--- Dataset extract Enclosed Below ---
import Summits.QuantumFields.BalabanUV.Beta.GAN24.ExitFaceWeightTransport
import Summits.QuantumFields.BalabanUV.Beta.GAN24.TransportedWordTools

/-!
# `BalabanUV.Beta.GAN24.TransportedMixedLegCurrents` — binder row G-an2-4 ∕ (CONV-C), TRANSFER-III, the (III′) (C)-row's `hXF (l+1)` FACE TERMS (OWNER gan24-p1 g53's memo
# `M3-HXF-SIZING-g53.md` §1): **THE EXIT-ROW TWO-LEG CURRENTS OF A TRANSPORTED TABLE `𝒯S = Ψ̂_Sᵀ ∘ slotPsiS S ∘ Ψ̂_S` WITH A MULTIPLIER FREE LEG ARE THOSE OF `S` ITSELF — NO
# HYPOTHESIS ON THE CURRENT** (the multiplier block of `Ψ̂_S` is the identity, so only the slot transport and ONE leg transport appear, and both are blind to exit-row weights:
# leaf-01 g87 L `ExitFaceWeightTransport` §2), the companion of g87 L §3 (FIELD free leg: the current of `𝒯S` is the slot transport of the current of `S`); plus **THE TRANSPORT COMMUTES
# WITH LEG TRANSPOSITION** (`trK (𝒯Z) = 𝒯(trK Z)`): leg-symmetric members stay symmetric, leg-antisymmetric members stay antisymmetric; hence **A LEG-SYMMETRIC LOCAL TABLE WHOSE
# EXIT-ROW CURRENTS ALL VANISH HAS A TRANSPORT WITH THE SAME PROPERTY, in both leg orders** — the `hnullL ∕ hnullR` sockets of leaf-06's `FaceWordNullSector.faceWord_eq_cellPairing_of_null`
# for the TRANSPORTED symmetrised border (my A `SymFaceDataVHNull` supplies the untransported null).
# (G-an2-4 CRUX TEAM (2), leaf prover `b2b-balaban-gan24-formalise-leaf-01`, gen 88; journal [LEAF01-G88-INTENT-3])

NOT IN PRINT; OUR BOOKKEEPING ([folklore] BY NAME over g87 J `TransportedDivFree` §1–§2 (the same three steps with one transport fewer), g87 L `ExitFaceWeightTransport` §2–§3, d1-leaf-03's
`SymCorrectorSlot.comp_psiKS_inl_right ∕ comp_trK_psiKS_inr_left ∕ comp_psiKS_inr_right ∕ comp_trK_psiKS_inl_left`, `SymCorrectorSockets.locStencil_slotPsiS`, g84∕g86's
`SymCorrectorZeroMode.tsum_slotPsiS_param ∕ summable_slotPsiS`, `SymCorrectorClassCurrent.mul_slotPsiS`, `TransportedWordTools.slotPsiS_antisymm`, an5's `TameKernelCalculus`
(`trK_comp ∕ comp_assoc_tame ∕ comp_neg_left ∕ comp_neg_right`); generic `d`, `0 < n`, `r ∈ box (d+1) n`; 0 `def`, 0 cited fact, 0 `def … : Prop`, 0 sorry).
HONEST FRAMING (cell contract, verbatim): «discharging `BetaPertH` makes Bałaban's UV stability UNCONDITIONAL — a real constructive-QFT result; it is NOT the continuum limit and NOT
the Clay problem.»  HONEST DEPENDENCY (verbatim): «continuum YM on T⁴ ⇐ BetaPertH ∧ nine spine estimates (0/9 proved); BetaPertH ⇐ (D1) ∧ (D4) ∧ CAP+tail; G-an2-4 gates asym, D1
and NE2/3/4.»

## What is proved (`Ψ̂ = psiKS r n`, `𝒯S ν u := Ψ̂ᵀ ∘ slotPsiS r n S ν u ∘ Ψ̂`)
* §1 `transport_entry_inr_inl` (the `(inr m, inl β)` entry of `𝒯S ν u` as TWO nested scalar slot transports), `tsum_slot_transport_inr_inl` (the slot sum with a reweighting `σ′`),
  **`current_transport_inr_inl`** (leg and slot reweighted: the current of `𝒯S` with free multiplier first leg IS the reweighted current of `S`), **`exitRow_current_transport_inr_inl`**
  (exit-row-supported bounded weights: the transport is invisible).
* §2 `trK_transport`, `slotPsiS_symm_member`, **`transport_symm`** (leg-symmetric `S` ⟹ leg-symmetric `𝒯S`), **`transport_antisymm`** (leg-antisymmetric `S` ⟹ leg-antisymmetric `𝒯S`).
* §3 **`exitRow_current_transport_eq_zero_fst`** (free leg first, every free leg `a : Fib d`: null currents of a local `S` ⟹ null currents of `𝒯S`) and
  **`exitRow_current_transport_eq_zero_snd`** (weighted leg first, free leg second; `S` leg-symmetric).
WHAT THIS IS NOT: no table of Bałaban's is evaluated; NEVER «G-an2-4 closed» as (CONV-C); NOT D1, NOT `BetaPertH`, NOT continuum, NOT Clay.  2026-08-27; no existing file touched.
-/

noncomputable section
--- End of Enclosed Dataset extract ---
**Task to complete:**
Give the data again. Keep every line identical.

**Solution for this problem:**
import Summits.QuantumFields.BalabanUV.Beta.GAN24.ExitFaceWeightTransport
import Summits.QuantumFields.BalabanUV.Beta.GAN24.TransportedWordTools

/-!
# `BalabanUV.Beta.GAN24.TransportedMixedLegCurrents` — binder row G-an2-4 ∕ (CONV-C), TRANSFER-III, the (III′) (C)-row's `hXF (l+1)` FACE TERMS (OWNER gan24-p1 g53's memo
# `M3-HXF-SIZING-g53.md` §1): **THE EXIT-ROW TWO-LEG CURRENTS OF A TRANSPORTED TABLE `𝒯S = Ψ̂_Sᵀ ∘ slotPsiS S ∘ Ψ̂_S` WITH A MULTIPLIER FREE LEG ARE THOSE OF `S` ITSELF — NO
# HYPOTHESIS ON THE CURRENT** (the multiplier block of `Ψ̂_S` is the identity, so only the slot transport and ONE leg transport appear, and both are blind to exit-row weights:
# leaf-01 g87 L `ExitFaceWeightTransport` §2), the companion of g87 L §3 (FIELD free leg: the current of `𝒯S` is the slot transport of the current of `S`); plus **THE TRANSPORT COMMUTES
# WITH LEG TRANSPOSITION** (`trK (𝒯Z) = 𝒯(trK Z)`): leg-symmetric members stay symmetric, leg-antisymmetric members stay antisymmetric; hence **A LEG-SYMMETRIC LOCAL TABLE WHOSE
# EXIT-ROW CURRENTS ALL VANISH HAS A TRANSPORT WITH THE SAME PROPERTY, in both leg orders** — the `hnullL ∕ hnullR` sockets of leaf-06's `FaceWordNullSector.faceWord_eq_cellPairing_of_null`
# for the TRANSPORTED symmetrised border (my A `SymFaceDataVHNull` supplies the untransported null).
# (G-an2-4 CRUX TEAM (2), leaf prover `b2b-balaban-gan24-formalise-leaf-01`, gen 88; journal [LEAF01-G88-INTENT-3])

NOT IN PRINT; OUR BOOKKEEPING ([folklore] BY NAME over g87 J `TransportedDivFree` §1–§2 (the same three steps with one transport fewer), g87 L `ExitFaceWeightTransport` §2–§3, d1-leaf-03's
`SymCorrectorSlot.comp_psiKS_inl_right ∕ comp_trK_psiKS_inr_left ∕ comp_psiKS_inr_right ∕ comp_trK_psiKS_inl_left`, `SymCorrectorSockets.locStencil_slotPsiS`, g84∕g86's
`SymCorrectorZeroMode.tsum_slotPsiS_param ∕ summable_slotPsiS`, `SymCorrectorClassCurrent.mul_slotPsiS`, `TransportedWordTools.slotPsiS_antisymm`, an5's `TameKernelCalculus`
(`trK_comp ∕ comp_assoc_tame ∕ comp_neg_left ∕ comp_neg_right`); generic `d`, `0 < n`, `r ∈ box (d+1) n`; 0 `def`, 0 cited fact, 0 `def … : Prop`, 0 sorry).
HONEST FRAMING (cell contract, verbatim): «discharging `BetaPertH` makes Bałaban's UV stability UNCONDITIONAL — a real constructive-QFT result; it is NOT the continuum limit and NOT
the Clay problem.»  HONEST DEPENDENCY (verbatim): «continuum YM on T⁴ ⇐ BetaPertH ∧ nine spine estimates (0/9 proved); BetaPertH ⇐ (D1) ∧ (D4) ∧ CAP+tail; G-an2-4 gates asym, D1
and NE2/3/4.»

## What is proved (`Ψ̂ = psiKS r n`, `𝒯S ν u := Ψ̂ᵀ ∘ slotPsiS r n S ν u ∘ Ψ̂`)
* §1 `transport_entry_inr_inl` (the `(inr m, inl β)` entry of `𝒯S ν u` as TWO nested scalar slot transports), `tsum_slot_transport_inr_inl` (the slot sum with a reweighting `σ′`),
  **`current_transport_inr_inl`** (leg and slot reweighted: the current of `𝒯S` with free multiplier first leg IS the reweighted current of `S`), **`exitRow_current_transport_inr_inl`**
  (exit-row-supported bounded weights: the transport is invisible).
* §2 `trK_transport`, `slotPsiS_symm_member`, **`transport_symm`** (leg-symmetric `S` ⟹ leg-symmetric `𝒯S`), **`transport_antisymm`** (leg-antisymmetric `S` ⟹ leg-antisymmetric `𝒯S`).
* §3 **`exitRow_current_transport_eq_zero_fst`** (free leg first, every free leg `a : Fib d`: null currents of a local `S` ⟹ null currents of `𝒯S`) and
  **`exitRow_current_transport_eq_zero_snd`** (weighted leg first, free leg second; `S` leg-symmetric).
WHAT THIS IS NOT: no table of Bałaban's is evaluated; NEVER «G-an2-4 closed» as (CONV-C); NOT D1, NOT `BetaPertH`, NOT continuum, NOT Clay.  2026-08-27; no existing file touched.
-/

noncomputable section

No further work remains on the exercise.